**MATERIAL SUPPLIED**
import Summits.Parity.GeneralizedHardyLittlewood.Theorems.LeeYangFibresRelativeDimOneDefs

/-!
# Route `LeeYangFibres`, crux `RelativeDimOne` (stmt-Parity-14113), line `SketchIdeator1`:
B3 — degenerate shifts are few (`stub_degenerateCount : DegenerateCount`)

For a non-degenerate `t`-system `Ψ` of one-dimensional forms `ψ_i(n) = A_i n + B_i` and a shift
`H ∈ ℤ^m`, the translate-constellation `Ψ^{(H)} = Ψ ⊔ (Ψ + H₁) ⊔ ⋯ ⊔ (Ψ + H_m)`
(`translateFamily Ψ H`, shift vector `H' = (0, H₁, …, H_m) = shiftVec H`) has the same (non-zero)
coefficient vectors as `Ψ`, and two of its forms `ψ_i(· + H'_j)`, `ψ_{i'}(· + H'_{j'})` are rational
multiples of each other only if `j ≠ j'` and
`A_i A_{i'} (H'_j − H'_{j'}) = A_i B_{i'} − A_{i'} B_i` (`exists_hyperplane_of_degenerate`).
Each such hyperplane meets the shift box `[-2N, 2N]^m` in at most `(4N+1)^{m-1}` points (one
coordinate is determined by the others, `card_filter_hyperplane_le`), and there are at most
`m (m+1) t²` index tuples, whence
`#{H ∈ [-2N,2N]^m : Ψ^{(H)} degenerate} ≤ m (m+1) t² (4N+1)^{m-1}` (`stub_degenerateCount`).

Reference: B. Green, T. Tao, *Linear equations in primes*, Ann. of Math. 171 (2010), Def. 1.1
[GreenTao2010] (the non-degeneracy condition).
-/

noncomputable section

open scoped BigOperators Classical Topology
open Finset Filter MeasureTheory Literature.NumberTheory.Sieve

namespace Summit.Parity.GeneralizedHardyLittlewood.Cruxes.RelativeDimOne.TranslateAmplification

variable {t m : ℕ}

/-- The value of the form `(j, i)` of `Ψ^{(H)}` at `n`: `A_i n₀ + B_i + A_i H'_j`. -/
theorem translateFamily_eval (Ψ : Fin t → AffLinForm 1) (H : Fin m → ℤ) (j : Fin (m + 1))
    (i : Fin t) (n : Fin 1 → ℤ) :
    (translateFamily Ψ H (finProdFinEquiv (j, i))).eval n =
      (Ψ i).coeff 0 * n 0 + (Ψ i).const + (Ψ i).coeff 0 * shiftVec H j := by
  rw [translateFamily_apply]
  simp only [translateForm, AffLinForm.eval, Fin.sum_univ_one]
  ring

/-- In dimension one a non-degenerate system has non-zero leading coefficients `A_i ≠ 0`. -/
theorem coeff_zero_ne_zero {Ψ : Fin t → AffLinForm 1} (hΨ : IsNondegenerateSystem Ψ) (i : Fin t) :
    (Ψ i).coeff 0 ≠ 0 := fun h =>
  hΨ.1 i (funext fun l => by rw [Subsingleton.elim l 0]; exact h)

/-- KEY ALGEBRAIC STEP. If `Ψ` is non-degenerate but `Ψ^{(H)}` is degenerate, then `H` lies on one
of the hyperplanes `A_i A_{i'} (H_{j₀} − H'_{j'}) = A_i B_{i'} − A_{i'} B_i` with `j' ≠ j₀ + 1`:
a proportionality `a ψ_i(· + H'_j) = b ψ_{i'}(· + H'_{j'})` with `(a, b) ≠ (0, 0)` forces, comparing
the values at `n = 0` and `n = 1`, `a A_i = b A_{i'}` (so `a ≠ 0`) and then
`A_i A_{i'} (H'_j − H'_{j'}) = A_i B_{i'} − A_{i'} B_i`; if `j = j'` this says `A_{i'} ψ_i = A_i ψ_{i'}`,
contradicting the non-degeneracy of `Ψ`, so `j ≠ j'` and one of `j, j'` is a successor. -/
theorem exists_hyperplane_of_degenerate (Ψ : Fin t → AffLinForm 1) (hΨ : IsNondegenerateSystem Ψ)
    (H : Fin m → ℤ) (hH : ¬ IsNondegenerateSystem (translateFamily Ψ H)) :
    ∃ j₀ : Fin m, ∃ j' : Fin (m + 1), ∃ i i' : Fin t, j' ≠ j₀.succ ∧
      (Ψ i).coeff 0 * (Ψ i').coeff 0 * (H j₀ - shiftVec H j') =
        (Ψ i).coeff 0 * (Ψ i').const - (Ψ i').coeff 0 * (Ψ i).const := by
  have hA := coeff_zero_ne_zero hΨ
  -- the symmetric form of the conclusion
  suffices key : ∃ j j' : Fin (m + 1), ∃ i i' : Fin t, j ≠ j' ∧
      (Ψ i).coeff 0 * (Ψ i').coeff 0 * (shiftVec H j - shiftVec H j') =
        (Ψ i).coeff 0 * (Ψ i').const - (Ψ i').coeff 0 * (Ψ i).const by
    obtain ⟨j, j', i, i', hjj', hEq⟩ := key
    cases j using Fin.cases with
    | zero =>
      obtain ⟨j₀, rfl⟩ := Fin.exists_succ_eq.mpr hjj'.symm
      refine ⟨j₀, 0, i', i, hjj', ?_⟩
      rw [shiftVec_succ, shiftVec_zero] at hEq
      rw [shiftVec_zero]
      linear_combination (-1 : ℤ) * hEq
    | succ j₀ =>
      refine ⟨j₀, j', i, i', fun h => hjj' h.symm, ?_⟩
      rw [shiftVec_succ] at hEq
      exact hEq
  unfold IsNondegenerateSystem at hH
  rw [not_and_or] at hH
  rcases hH with h1 | h2
  · exact absurd (fun k => hΨ.1 (finProdFinEquiv.symm k).2) h1
  push Not at h2
  obtain ⟨k, k', hkk', a, b, hab, hab0⟩ := h2
  obtain ⟨⟨j, i⟩, rfl⟩ := finProdFinEquiv.surjective k
  obtain ⟨⟨j', i'⟩, rfl⟩ := finProdFinEquiv.surjective k'
  have e1 := hab 0
  have e2 := hab fun _ => 1
  simp only [translateFamily_eval, Pi.zero_apply, mul_zero, zero_add, mul_one] at e1 e2
  have e3 : a * (Ψ i).coeff 0 = b * (Ψ i').coeff 0 := by linear_combination e2 - e1
  have ha : a ≠ 0 := by
    intro ha0
    rw [ha0, zero_mul] at e3
    rcases mul_eq_zero.mp e3.symm with hb | hA0
    · exact hab0 ha0 hb
    · exact hA i' hA0
  have star : (Ψ i).coeff 0 * (Ψ i').coeff 0 * (shiftVec H j - shiftVec H j') =
      (Ψ i).coeff 0 * (Ψ i').const - (Ψ i').coeff 0 * (Ψ i).const := by
    refine mul_left_cancel₀ ha ?_
    linear_combination (Ψ i').coeff 0 * e1 - ((Ψ i').coeff 0 * shiftVec H j' + (Ψ i').const) * e3
  refine ⟨j, j', i, i', ?_, star⟩
  rintro rfl
  have hii' : i ≠ i' := fun h => hkk' (by rw [h])
  rw [sub_self, mul_zero] at star
  refine hA i' (hΨ.2 i i' hii' ((Ψ i').coeff 0) ((Ψ i).coeff 0) fun n => ?_).1
  simp only [AffLinForm.eval, Fin.sum_univ_one]
  linear_combination star

/-- COUNTING ONE HYPERPLANE. For `c ≠ 0` and `j' ≠ j₀ + 1`, the shifts `H ∈ [-2N, 2N]^{m₀+1}` with
`c (H_{j₀} − H'_{j'}) = D` number at most `(4N+1)^{m₀}`: the coordinate `H_{j₀}` is determined by the
others (`H'_{j'}` is `0` or another coordinate), so `H ↦ (H_l)_{l ≠ j₀}` is injective on them. -/
theorem card_filter_hyperplane_le (m₀ N : ℕ) {c : ℤ} (hc : c ≠ 0) (D : ℤ) (j₀ : Fin (m₀ + 1))
    (j' : Fin (m₀ + 1 + 1)) (hj : j' ≠ j₀.succ) :
    ((shiftBox (m₀ + 1) N).filter (fun H => c * (H j₀ - shiftVec H j') = D)).card ≤
      (4 * N + 1) ^ m₀ := by
  have hT : (Fintype.piFinset fun _ : Fin m₀ => Finset.Icc (-(2 * N : ℤ)) (2 * N)).card =
      (4 * N + 1) ^ m₀ := by
    rw [Fintype.card_piFinset_const, Int.card_Icc]
    congr 1
    omega
  rw [← hT]
  refine Finset.card_le_card_of_injOn (fun H => Fin.removeNth j₀ H) ?_ ?_
  · intro H hH
    rw [Finset.mem_coe, Finset.mem_filter, shiftBox, Fintype.mem_piFinset] at hH
    rw [Finset.mem_coe, Fintype.mem_piFinset]
    exact fun k => hH.1 (j₀.succAbove k)
  · intro H₁ hH₁ H₂ hH₂ hEq
    rw [Finset.mem_coe, Finset.mem_filter] at hH₁ hH₂
    have hrem : ∀ k : Fin m₀, H₁ (j₀.succAbove k) = H₂ (j₀.succAbove k) := fun k =>
      congr_fun hEq k
    have hsv : shiftVec H₁ j' = shiftVec H₂ j' := by
      cases j' using Fin.cases with
      | zero => rw [shiftVec_zero, shiftVec_zero]
      | succ j₁ =>
        rw [shiftVec_succ, shiftVec_succ]
        have hne : j₁ ≠ j₀ := fun h => hj (by rw [h])
        obtain ⟨k, rfl⟩ := Fin.exists_succAbove_eq hne
        exact hrem k
    have h0 : H₁ j₀ = H₂ j₀ := by
      have h := hH₁.2.trans hH₂.2.symm
      rw [hsv] at h
      exact sub_left_inj.mp (mul_left_cancel₀ hc h)
    funext l
    rcases Fin.eq_self_or_eq_succAbove j₀ l with rfl | ⟨k, rfl⟩
    · exact h0
    · exact hrem k

/-- **B3 holds**: for non-degenerate `Ψ`, the shifts `H ∈ [-2N,2N]^m` with `Ψ^{(H)}` degenerate
number at most `m (m+1) t² (4N+1)^{m-1}`: the degenerate shifts lie on the union over the index
tuples `(j₀, j', i, i')` of the hyperplanes of `exists_hyperplane_of_degenerate`, each of which has
at most `(4N+1)^{m-1}` points in the box (`card_filter_hyperplane_le`). For `m = 0` there are no
degenerate shifts at all. [cite: GreenTao2010, Def. 1.1] -/
theorem stub_degenerateCount : DegenerateCount := by
  intro m t
  cases m with
  | zero =>
    refine ⟨0, fun N Ψ hΨ => ?_⟩
    have h0 : ∀ H ∈ shiftBox 0 N, ¬¬IsNondegenerateSystem (translateFamily Ψ H) :=
      fun H _ hH => (exists_hyperplane_of_degenerate Ψ hΨ H hH).elim fun j₀ _ => j₀.elim0
    rw [Finset.filter_false_of_mem h0]
    simp
  | succ m₀ =>
    refine ⟨(((m₀ + 1) * (m₀ + 1 + 1) * (t * t) : ℕ) : ℝ), fun N Ψ hΨ => ?_⟩
    have hA := coeff_zero_ne_zero hΨ
    -- the hyperplane slices of the shift box, indexed by `(j₀, j', i, i')`
    set slice : (Fin (m₀ + 1) × Fin (m₀ + 1 + 1)) × (Fin t × Fin t) → Finset (Fin (m₀ + 1) → ℤ) :=
      fun x => (shiftBox (m₀ + 1) N).filter (fun H => x.1.2 ≠ x.1.1.succ ∧
        (Ψ x.2.1).coeff 0 * (Ψ x.2.2).coeff 0 * (H x.1.1 - shiftVec H x.1.2) =
          (Ψ x.2.1).coeff 0 * (Ψ x.2.2).const - (Ψ x.2.2).coeff 0 * (Ψ x.2.1).const) with hslice
    -- every slice is small
    have hcard : ∀ x, (slice x).card ≤ (4 * N + 1) ^ m₀ := by
      rintro ⟨⟨j₀, j'⟩, ⟨i, i'⟩⟩
      rw [hslice]
      dsimp only
      by_cases hj : j' = j₀.succ
      · rw [Finset.filter_false_of_mem, Finset.card_empty]
        · exact Nat.zero_le _
        · exact fun H _ h => h.1 hj
      · refine le_trans (Finset.card_le_card fun H hH => ?_)
          (card_filter_hyperplane_le m₀ N (mul_ne_zero (hA i) (hA i'))
            ((Ψ i).coeff 0 * (Ψ i').const - (Ψ i').coeff 0 * (Ψ i).const) j₀ j' hj)
        rw [Finset.mem_filter] at hH ⊢
        exact ⟨hH.1, hH.2.2⟩
    -- the degenerate shifts lie on the slices
    have hnat : ((shiftBox (m₀ + 1) N).filter
        (fun H => ¬ IsNondegenerateSystem (translateFamily Ψ H))).card ≤
        (m₀ + 1) * (m₀ + 1 + 1) * (t * t) * (4 * N + 1) ^ m₀ := by
      calc ((shiftBox (m₀ + 1) N).filter
              (fun H => ¬ IsNondegenerateSystem (translateFamily Ψ H))).card
          ≤ (Finset.univ.biUnion slice).card := by
            refine Finset.card_le_card fun H hH => ?_
            rw [Finset.mem_filter] at hH
            obtain ⟨j₀, j', i, i', hj, hEq⟩ := exists_hyperplane_of_degenerate Ψ hΨ H hH.2
            rw [Finset.mem_biUnion]
            refine ⟨((j₀, j'), (i, i')), Finset.mem_univ _, ?_⟩
            rw [hslice]
            dsimp only
            rw [Finset.mem_filter]
            exact ⟨hH.1, hj, hEq⟩
        _ ≤ ∑ x, (slice x).card := Finset.card_biUnion_le
        _ ≤ ∑ _x : (Fin (m₀ + 1) × Fin (m₀ + 1 + 1)) × (Fin t × Fin t), (4 * N + 1) ^ m₀ :=
            Finset.sum_le_sum fun x _ => hcard x
        _ = (m₀ + 1) * (m₀ + 1 + 1) * (t * t) * (4 * N + 1) ^ m₀ := by
            rw [Finset.sum_const, Finset.card_univ, smul_eq_mul]
            simp only [Fintype.card_prod, Fintype.card_fin]
    rw [Nat.add_sub_cancel]
    exact_mod_cast hnat

end Summit.Parity.GeneralizedHardyLittlewood.Cruxes.RelativeDimOne.TranslateAmplification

**EXERCISE AIM**
Only the lines from the start of the data to the line holding "Each such hyperplane" are wanted; return them exactly, both ends included.

**TASK RESULT**
import Summits.Parity.GeneralizedHardyLittlewood.Theorems.LeeYangFibresRelativeDimOneDefs

/-!
# Route `LeeYangFibres`, crux `RelativeDimOne` (stmt-Parity-14113), line `SketchIdeator1`:
B3 — degenerate shifts are few (`stub_degenerateCount : DegenerateCount`)

For a non-degenerate `t`-system `Ψ` of one-dimensional forms `ψ_i(n) = A_i n + B_i` and a shift
`H ∈ ℤ^m`, the translate-constellation `Ψ^{(H)} = Ψ ⊔ (Ψ + H₁) ⊔ ⋯ ⊔ (Ψ + H_m)`
(`translateFamily Ψ H`, shift vector `H' = (0, H₁, …, H_m) = shiftVec H`) has the same (non-zero)
coefficient vectors as `Ψ`, and two of its forms `ψ_i(· + H'_j)`, `ψ_{i'}(· + H'_{j'})` are rational
multiples of each other only if `j ≠ j'` and
`A_i A_{i'} (H'_j − H'_{j'}) = A_i B_{i'} − A_{i'} B_i` (`exists_hyperplane_of_degenerate`).
Each such hyperplane meets the shift box `[-2N, 2N]^m` in at most `(4N+1)^{m-1}` points (one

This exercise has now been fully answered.